> Assigned task: From the records beneath, determine how many lines contain "obtain" and report only that figure.
———
/-! ### The Gauss sum -/

/-- Reindexing the Gauss sum by `x ↦ u x` for a unit `u` with `ω(u) = 1`. -/
theorem gaussSum_eq_sum_mulShift (ω : MulChar F16 ℂ) (ψ : AddChar F16 ℂ) {u : F16} (hu0 : u ≠ 0)
    (hωu : ω u = 1) : gaussSum ω ψ = ∑ x, ω x * ψ (u * x) := by
  unfold gaussSum
  refine (Fintype.sum_equiv (Equiv.mulLeft₀ u hu0) (fun x => ω x * ψ (u * x)) (fun x => ω x * ψ x)
    fun x => ?_).symm
  change ω x * ψ (u * x) = ω (u * x) * ψ (u * x)
  rw [map_mul ω u x, hωu, one_mul]

/-- **`𝔤(ω, ψ̃) = 4` for every non-trivial conjugate-dual tame `ω` at `𝔮 | 2`** — the sign of
`gaussSum_eq_four_or_neg_four` is `+`. -/
theorem gaussSum_eq_four (ψ₀ : AddChar (ZMod 2) ℂ) (h₀ : ψ₀ 1 ≠ 1) (ω : MulChar F16 ℂ) (hω : ω ≠ 1)
    (hσ : ∀ x, ω (conj x) = ω⁻¹ x) : gaussSum ω (psiTilde ψ₀) = 4 := by
  classical
  have h5 : ∀ x, x ≠ 0 → ω x ^ 5 = 1 := (conjDual_iff_pow_five ω).1 hσ
  obtain ⟨α, hα1, hα3⟩ := exists_cubeRoot
  obtain ⟨hα0, hα20, hα21, hα2α, -, hα2⟩ := cubeRoot_facts hα1 hα3
  have hωα : ω α = 1 := mulChar_cubeRoot_eq_one ω h5 hα3
  have hωα2 : ω (α ^ 2) = 1 := by rw [map_pow, hωα, one_pow]
  -- the three reindexings
  have e1 : gaussSum ω (psiTilde ψ₀) = ∑ x, ω x * psiTilde ψ₀ (α * x) :=
    gaussSum_eq_sum_mulShift ω (psiTilde ψ₀) hα0 hωα
  have e2 : gaussSum ω (psiTilde ψ₀) = ∑ x, ω x * psiTilde ψ₀ (α ^ 2 * x) :=
    gaussSum_eq_sum_mulShift ω (psiTilde ψ₀) hα20 hωα2
  -- `ψ(α² x) = ψ(x) ψ(α x)`
  have e3 : ∀ x, psiTilde ψ₀ (α ^ 2 * x) = psiTilde ψ₀ x * psiTilde ψ₀ (α * x) := by
    intro x
    rw [hα2, add_mul, one_mul, add_comm, AddChar.map_add_eq_mul]
  -- the bracket: `3` on the kernel set, `−1` off it
  have hbr : ∀ x, psiTilde ψ₀ x + psiTilde ψ₀ (α * x) + psiTilde ψ₀ x * psiTilde ψ₀ (α * x) =
      -1 + 4 * (if x ^ 4 = x then (1 : ℂ) else 0) := by
    intro x
    have hiff : x ^ 4 = x ↔ (psiTilde ψ₀ x = 1 ∧ psiTilde ψ₀ (α * x) = 1) := by
      rw [← tr_zero_and_tr_mul_zero_iff hα1 hα3, psiTilde_eq_one_iff ψ₀ h₀,
        psiTilde_eq_one_iff ψ₀ h₀]
    rcases psiTilde_eq_one_or_neg_one ψ₀ h₀ x with hp | hp <;>
      rcases psiTilde_eq_one_or_neg_one ψ₀ h₀ (α * x) with hq | hq
    · rw [if_pos (hiff.2 ⟨hp, hq⟩), hp, hq]; norm_num
    · have : ¬ x ^ 4 = x := fun h => by
        have := (hiff.1 h).2; rw [this] at hq; norm_num at hq
      rw [if_neg this, hp, hq]; norm_num
    · have : ¬ x ^ 4 = x := fun h => by
        have := (hiff.1 h).1; rw [this] at hp; norm_num at hp
      rw [if_neg this, hp, hq]; norm_num
    · have : ¬ x ^ 4 = x := fun h => by
        have := (hiff.1 h).1; rw [this] at hp; norm_num at hp
      rw [if_neg this, hp, hq]; norm_num
  -- `3 G = ∑ ω(x) (−1 + 4 [x⁴ = x]) = −∑ ω + 4 ∑_{x⁴ = x} ω(x)`
  have h3G : 3 * gaussSum ω (psiTilde ψ₀) =
      ∑ x, ω x * (-1 + 4 * (if x ^ 4 = x then (1 : ℂ) else 0)) := by
    have hsplit : 3 * gaussSum ω (psiTilde ψ₀) =
        ∑ x, ω x * psiTilde ψ₀ x + ∑ x, ω x * psiTilde ψ₀ (α * x) +
          ∑ x, ω x * psiTilde ψ₀ (α ^ 2 * x) := by
      rw [← e1, ← e2]
      change 3 * gaussSum ω (psiTilde ψ₀) = gaussSum ω (psiTilde ψ₀) + _ + _
      ring
    rw [hsplit, ← Finset.sum_add_distrib, ← Finset.sum_add_distrib]
    refine Finset.sum_congr rfl fun x _ => ?_
    rw [e3, ← mul_add, ← mul_add, hbr]
  have hsum0 : ∑ x, ω x = 0 := MulChar.sum_eq_zero_of_ne_one hω
  have hK : ∑ x, ω x * (if x ^ 4 = x then (1 : ℂ) else 0) = 3 := by
    have : ∀ x : F16, ω x * (if x ^ 4 = x then (1 : ℂ) else 0) = if x ^ 4 = x then ω x else 0 := by
      intro x; split_ifs <;> simp
    simp_rw [this]
    rw [← Finset.sum_filter]
    have hset : (Finset.univ.filter fun x : F16 => x ^ 4 = x) = {0, 1, α, α ^ 2} := by
      ext x
      simp only [Finset.mem_filter, Finset.mem_univ, true_and, Finset.mem_insert, Finset.mem_singleton]
      exact pow_four_eq_self_iff hα1 hα3 x
    rw [hset]
    have h01 : (0 : F16) ∉ ({1, α, α ^ 2} : Finset F16) := by
      simp only [Finset.mem_insert, Finset.mem_singleton, not_or]
      exact ⟨zero_ne_one, fun h => hα0 h.symm, fun h => hα20 h.symm⟩
    have h1α : (1 : F16) ∉ ({α, α ^ 2} : Finset F16) := by
      simp only [Finset.mem_insert, Finset.mem_singleton, not_or]
      exact ⟨fun h => hα1 h.symm, fun h => hα21 h.symm⟩
    have hαα : α ∉ ({α ^ 2} : Finset F16) := by
      simp only [Finset.mem_singleton]
      exact fun h => hα2α h.symm
    rw [Finset.sum_insert h01, Finset.sum_insert h1α, Finset.sum_insert hαα, Finset.sum_singleton,
      MulChar.map_zero, MulChar.map_one, hωα, hωα2]
    norm_num
  have h12 : 3 * gaussSum ω (psiTilde ψ₀) = 12 := by
    rw [h3G]
    have : ∀ x : F16, ω x * (-1 + 4 * (if x ^ 4 = x then (1 : ℂ) else 0)) =
        -ω x + 4 * (ω x * (if x ^ 4 = x then (1 : ℂ) else 0)) := by intro x; ring
    simp_rw [this]
    rw [Finset.sum_add_distrib, Finset.sum_neg_distrib, ← Finset.mul_sum, hsum0, hK]
    norm_num
  linear_combination (1 / 3 : ℂ) * h12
———
> Solution for this task: 2